Buradasınız
Maltepe Belediyesi İşçileri: Biz Kazanacağız!

Maltepe Belediyesi işçilerinin grevi devam ediyor. Grevin üçüncü gününde Tugay Yolu’ndaki Park ve Bahçeler Müdürlüğü önünde bekleyen grevci işçileri ziyaret eden UİD-DER’li işçiler, dördünce gününde ise Gülsuyu’nda bulunan Maltepe Belediyesi Temizlik İşleri Şantiyesindeki grevci işçilere dayanışma ziyareti gerçekleştirdi. “Maltepe İşçisi Yalnız Değildir”, “Yaşasın Sınıf Dayanışması” sloganlarıyla grev alanına giren UİD-DER’li işçileri, grev ateşinin başında sıkılı yumruklarla sloganlara eşlik eden grevci işçiler karşıladı. UİD-DER temsilcisi yaptığı konuşmada şunları söyledi: “Biliyoruz ki Maltepe Belediyesi Yönetimi bu haklı ve onurlu mücadelenizi karalamak için elinden geleni yapıyor. Ama şunu da çok iyi biliyoruz ki hiçbir karalama kampanyası, hiçbir kara propaganda haklı, onurlu, meşru bir mücadeleyi durduramaz. Zor şartlarda mücadele ettiğinizi biliyoruz. Haklı, onurlu ve kararlı mücadelenizin yanındayız. İnanıyoruz ki kazanacaksınız. Yaşasın Sınıf Dayanışması!”

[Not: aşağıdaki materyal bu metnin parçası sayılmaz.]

/-- **A non-empty set has `coneDim ≥ 1`** (its ideal is not the irrelevant maximal ideal since some
`Θ_J(w) ≠ 0`). [folklore] -/
theorem one_le_coneDim {X : Set V} (hX : X.Nonempty) : 1 ≤ M.coneDim X := by
  obtain ⟨w, hw⟩ := hX
  -- `𝔍(X) ≤ 𝔍({w})`, a prime strictly below the irrelevant ideal
  have h1 : M.vanishing X ≤ M.vanishing {w} := M.vanishing_antitone (singleton_subset_iff.mpr hw)
  haveI hprime : (M.vanishing {w}).IsPrime := by
    refine ⟨M.vanishing_ne_top ⟨w, rfl⟩, fun {P Q} hPQ => ?_⟩
    have hline : ∀ t : ℂ, eval (t • M.pt w) P * eval (t • M.pt w) Q = 0 := fun t => by
      have := hPQ w rfl t
      rwa [map_mul] at this
    rcases eq_zero_or_eq_zero_of_mul_eq_zero (analyticOnNhd_eval_line P _)
      (analyticOnNhd_eval_line Q _) hline with h | h
    · exact Or.inl fun w' hw' c => by rw [Set.mem_singleton_iff.mp hw']; exact h c
    · exact Or.inr fun w' hw' c => by rw [Set.mem_singleton_iff.mp hw']; exact h c
  obtain ⟨J, hJ⟩ := M.exists_Θ_ne_zero w
  have hX1 : (MvPolynomial.X J : MvPolynomial (Fin (N + 1)) ℂ) ∉ M.vanishing {w} := fun h => by
    have := h w rfl 1
    rw [one_smul, eval_X] at this
    exact hJ this
  -- chain `𝔍({w}) < 𝔪` where `𝔪 = (X₀, …, X_N)`
  have hlt : M.vanishing {w} < RingHom.ker (constantCoeff : MvPolynomial (Fin (N + 1)) ℂ →+* ℂ) := by
    refine lt_of_le_of_ne (Literature.RingTheory.MvPolynomial.le_ker_constantCoeff_of_isHomogeneous
      (M.isHomogeneous_vanishing _) (M.vanishing_ne_top ⟨w, rfl⟩)) fun h => hX1 ?_
    rw [h, RingHom.mem_ker, constantCoeff_X]
  have hmax := Literature.RingTheory.MvPolynomial.isMaximal_ker_constantCoeff (σ := Fin (N + 1)) (K := ℂ)
  haveI := hmax.isPrime
  have hdim := Literature.RingTheory.MvPolynomial.one_le_ringKrullDim_quotient_of_lt hlt
  have h2 : ringKrullDim (MvPolynomial (Fin (N + 1)) ℂ ⧸ M.vanishing {w}) ≤
      ringKrullDim (MvPolynomial (Fin (N + 1)) ℂ ⧸ M.vanishing X) :=
    ringKrullDim_le_of_surjective (Ideal.Quotient.factor h1) (Ideal.Quotient.factor_surjective _)
  rw [← M.coneDim_eq ⟨w, hw⟩] at h2
  exact_mod_cast hdim.trans h2

/-- Dimension is monotone. [folklore] -/
theorem coneDim_mono {X Y : Set V} (hYX : Y ⊆ X) : M.coneDim Y ≤ M.coneDim X := by
  by_cases hY : Y.Nonempty
  · have hX : X.Nonempty := hY.mono hYX
    have h := ringKrullDim_le_of_surjective
      (Ideal.Quotient.factor (M.vanishing_antitone hYX)) (Ideal.Quotient.factor_surjective _)
    rw [← M.coneDim_eq hX, ← M.coneDim_eq hY] at h
    exact_mod_cast h
  · rw [Set.not_nonempty_iff_eq_empty] at hY
    subst hY
    rw [coneDim_empty]; exact Nat.zero_le _

/-- `coneDim` only depends on the vanishing ideal: `coneDim Z_G(𝔍(X)) = coneDim X`. [folklore] -/
theorem coneDim_zeroSet_vanishing (X : Set V) : M.coneDim (M.zeroSet (M.vanishing X)) = M.coneDim X := by
  rw [coneDim, coneDim, vanishing_zeroSet_vanishing]

/-- **A proper closed subset of an irreducible closed set has smaller dimension.**
[cite: NesterenkoPhilippon2001, Ch. 11 Thm. 4.1 (proof, (a))] -/
theorem coneDim_lt_of_ssubset {X Y : Set V} (hX : M.IsIrred X) (hY : M.IsClosedG Y) (hYne : Y.Nonempty)
    (hYX : Y ⊂ X) : M.coneDim Y < M.coneDim X := by
  have hle : M.vanishing X ≤ M.vanishing Y := M.vanishing_antitone hYX.subset
  have hne : M.vanishing X ≠ M.vanishing Y := by
    intro h
    apply hYX.ne
    rw [← hX.isClosedG.eq, ← hY.eq, h]
  haveI := hX.isPrime
  haveI : IsDomain (MvPolynomial (Fin (N + 1)) ℂ ⧸ M.vanishing X) := Ideal.Quotient.isDomain _
  set J : Ideal (MvPolynomial (Fin (N + 1)) ℂ ⧸ M.vanishing X) :=
    (M.vanishing Y).map (Ideal.Quotient.mk (M.vanishing X)) with hJ
  have hJ0 : J ≠ ⊥ := by
    intro h0
    apply hne
    refine le_antisymm hle fun P hP => ?_
    have : Ideal.Quotient.mk (M.vanishing X) P ∈ J := Ideal.mem_map_of_mem _ hP
    rw [h0, Submodule.mem_bot, Ideal.Quotient.eq_zero_iff_mem] at this
    exact this
  have h1 := Literature.RingTheory.KrullDimension.ringKrullDim_quotient_add_one_le hJ0
  have e := ringKrullDim_eq_of_ringEquiv (DoubleQuot.quotQuotEquivQuotOfLE hle)
  rw [e, ← M.coneDim_eq hYne, ← M.coneDim_eq hX.nonempty] at h1
  have : (M.coneDim Y : WithBot ℕ∞) + 1 = ((M.coneDim Y + 1 : ℕ) : WithBot ℕ∞) := by push_cast; rfl
  rw [this] at h1
  have h2 : M.coneDim Y + 1 ≤ M.coneDim X := by exact_mod_cast h1
  omega

/-- **The dimension of a closed set is attained on a component.** [folklore] -/
theorem exists_minimalPrimes_coneDim_eq {X : Set V} (hX : X.Nonempty) :
    ∃ 𝔮 ∈ (M.vanishing X).minimalPrimes,
      M.coneDim (M.zeroSet ((𝔮 : Ideal _) : Set (MvPolynomial (Fin (N + 1)) ℂ))) = M.coneDim X := by
  obtain ⟨d, hd, -⟩ := GaGm.exists_ringKrullDim_quotient_eq (M.vanishing_ne_top hX)
  obtain ⟨𝔮, h𝔮, h𝔮d⟩ :=
    Literature.RingTheory.MvPolynomial.exists_minimalPrimes_ringKrullDim_quotient_eq hd
  refine ⟨𝔮, h𝔮, ?_⟩
  have hne := (M.isIrred_zeroSet_of_mem_minimalPrimes h𝔮).1.nonempty
  have h1 := M.coneDim_eq hne
  rw [M.vanishing_zeroSet_eq_of_mem_minimalPrimes h𝔮, h𝔮d] at h1
  have h2 := M.coneDim_eq hX
  rw [hd] at h2
  have : (M.coneDim (M.zeroSet ((𝔮 : Ideal _) : Set (MvPolynomial (Fin (N + 1)) ℂ))) : WithBot ℕ∞) =
      M.coneDim X := by rw [h1, h2]
  exact_mod_cast this

/-- An irreducible closed subset of a closed `X` with `coneDim = coneDim X` is a component of `X`
(is the zero set of a minimal prime of `𝔍(X)`, with that prime as vanishing ideal). [folklore] -/
theorem IsIrred.exists_eq_zeroSet_minimalPrimes {Y X : Set V} (hY : M.IsIrred Y) (hX : M.IsClosedG X)
    (hYX : Y ⊆ X) (hdim : M.coneDim Y = M.coneDim X) :
    ∃ 𝔮 ∈ (M.vanishing X).minimalPrimes,
      Y = M.zeroSet ((𝔮 : Ideal _) : Set (MvPolynomial (Fin (N + 1)) ℂ)) ∧ M.vanishing Y = 𝔮 := by
  obtain ⟨𝔮, h𝔮, hY𝔮⟩ := hY.exists_minimalPrimes_subset M hYX
  obtain ⟨hirr, hv, hsub⟩ := M.isIrred_zeroSet_of_mem_minimalPrimes h𝔮
  rw [hX.eq] at hsub
  refine ⟨𝔮, h𝔮, ?_⟩
  by_cases heq : Y = M.zeroSet ((𝔮 : Ideal _) : Set (MvPolynomial (Fin (N + 1)) ℂ))
  · exact ⟨heq, by rw [heq, hv]⟩
  · exfalso
    have hlt := M.coneDim_lt_of_ssubset hirr hY.isClosedG hY.nonempty (ssubset_of_subset_of_ne hY𝔮 heq)
    have hle := M.coneDim_mono hsub
    omega

/-- An irreducible closed set inside a closed `X` of the same dimension, maximality form: every
irreducible closed `Z` with `Y ⊆ Z ⊆ X` equals `Y`. [folklore] -/
theorem IsIrred.eq_of_subset_of_coneDim_eq {Y Z : Set V} (hZ : M.IsIrred Z) (hY : M.IsClosedG Y)
    (hYne : Y.Nonempty) (hYZ : Y ⊆ Z) (hdim : M.coneDim Z ≤ M.coneDim Y) : Y = Z := by
  by_contra hne
  have := M.coneDim_lt_of_ssubset hZ hY hYne (ssubset_of_subset_of_ne hYZ hne)
  omega

/-- The height of a prime of the polynomial ring is a natural number `≤ N + 1`. [folklore] -/
theorem exists_height_eq (𝔭 : Ideal (MvPolynomial (Fin (N + 1)) ℂ)) [𝔭.IsPrime] :
    ∃ m : ℕ, 𝔭.height = m ∧ m ≤ N + 1 := by
  have hle := Ideal.height_le_ringKrullDim_of_ne_top (Ideal.IsPrime.ne_top (inferInstance : 𝔭.IsPrime))
  rw [GaGm.ringKrullDim_poly] at hle
  have hle' : 𝔭.height ≤ (N + 1 : ℕ) := by exact_mod_cast hle
  obtain ⟨m, hm⟩ := ENat.ne_top_iff_exists.1 (ne_top_of_le_ne_top (ENat.coe_ne_top _) hle')
  refine ⟨m, hm.symm, ?_⟩
  rw [← hm] at hle'
  exact_mod_cast hle'

/-- **The catenary bridge**: for a relevant homogeneous prime `𝔭 ⊇ 𝔊` of height `m`,
`coneDim Z_G(𝔭) + m = N + 1` (dimension formula for the polynomial ring).
[cite: Matsumura1987, Thm 5.6] -/
theorem coneDim_add_eq_of_height_eq {𝔭 : Ideal (MvPolynomial (Fin (N + 1)) ℂ)} [𝔭.IsPrime]
    (hhom : 𝔭.IsHomogeneous (homogeneousSubmodule (Fin (N + 1)) ℂ)) (h𝔊 : M.relIdeal ≤ 𝔭)
    (hrel : M.IsRelevant 𝔭) {m : ℕ} (hm : 𝔭.height = m) :
    M.coneDim (M.zeroSet ((𝔭 : Ideal _) : Set (MvPolynomial (Fin (N + 1)) ℂ))) + m = N + 1 := by
  have h := Literature.RingTheory.KrullDimension.ringKrullDim_quotient_add_eq_of_height_eq ℂ m 𝔭 hm
  have hv := M.vanishing_zeroSet_eq_of_isPrime hhom h𝔊 hrel
  have hcd := M.coneDim_eq (M.zeroSet_nonempty_of_isRelevant hhom h𝔊 hrel)
  rw [hv] at hcd
  rw [GaGm.ringKrullDim_poly, ← hcd] at h
  have : ((M.coneDim (M.zeroSet ((𝔭 : Ideal _) : Set (MvPolynomial (Fin (N + 1)) ℂ))) : ℕ) : WithBot ℕ∞) +
      (m : WithBot ℕ∞) = ((M.coneDim (M.zeroSet ((𝔭 : Ideal _) : Set (MvPolynomial (Fin (N + 1)) ℂ))) + m : ℕ) :
        WithBot ℕ∞) := by
    push_cast; rfl
  rw [this] at h
  exact_mod_cast h

end AnalyticGroupModel

end Literature.NumberTheory.Transcendental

Genel-İş Anadolu Yakası 2 No’lu şubede örgütlü olan 1500 işçiyi kapsayan toplu sözleşme görüşmelerinde anlaşma sağlanamaması üzerine işçiler 23 Şubatta greve çıktılar. Greve çıktıkları günden bu yana hem haklarını almak için hem de belediye yönetiminin karalama kampanyalarına karşı kararlı bir mücadele yürütüyorlar. Grevci işçiler halkla işçileri karşı karşıya getirmek için iki türlü karalama kampanyası yapıldığını söylüyor. Birincisi “bunlar nankör, verileni kabul etmediler” denilerek bir yalan ve çarpıtma kampanyası yürütülüyor. İkincisi “bunlar hep CHP’li belediyelerde grev yapıyorlar, sıkıysa gitsinler AKP’li belediyelerde yapsınlar” denilerek işçilerin verdiği hak mücadelesi karalanıyor. İşçiler ise grevlerinin bir hak mücadelesi olduğunu, eve bir ekmek daha götürme mücadelesi verdiklerini, bu kara propagandanın teşhir edilmesi gerektiğini söylüyorlar. Bunun için kendileri de pazar yerlerinde neden greve çıktıklarını anlatan bildiriler dağıtıyorlar.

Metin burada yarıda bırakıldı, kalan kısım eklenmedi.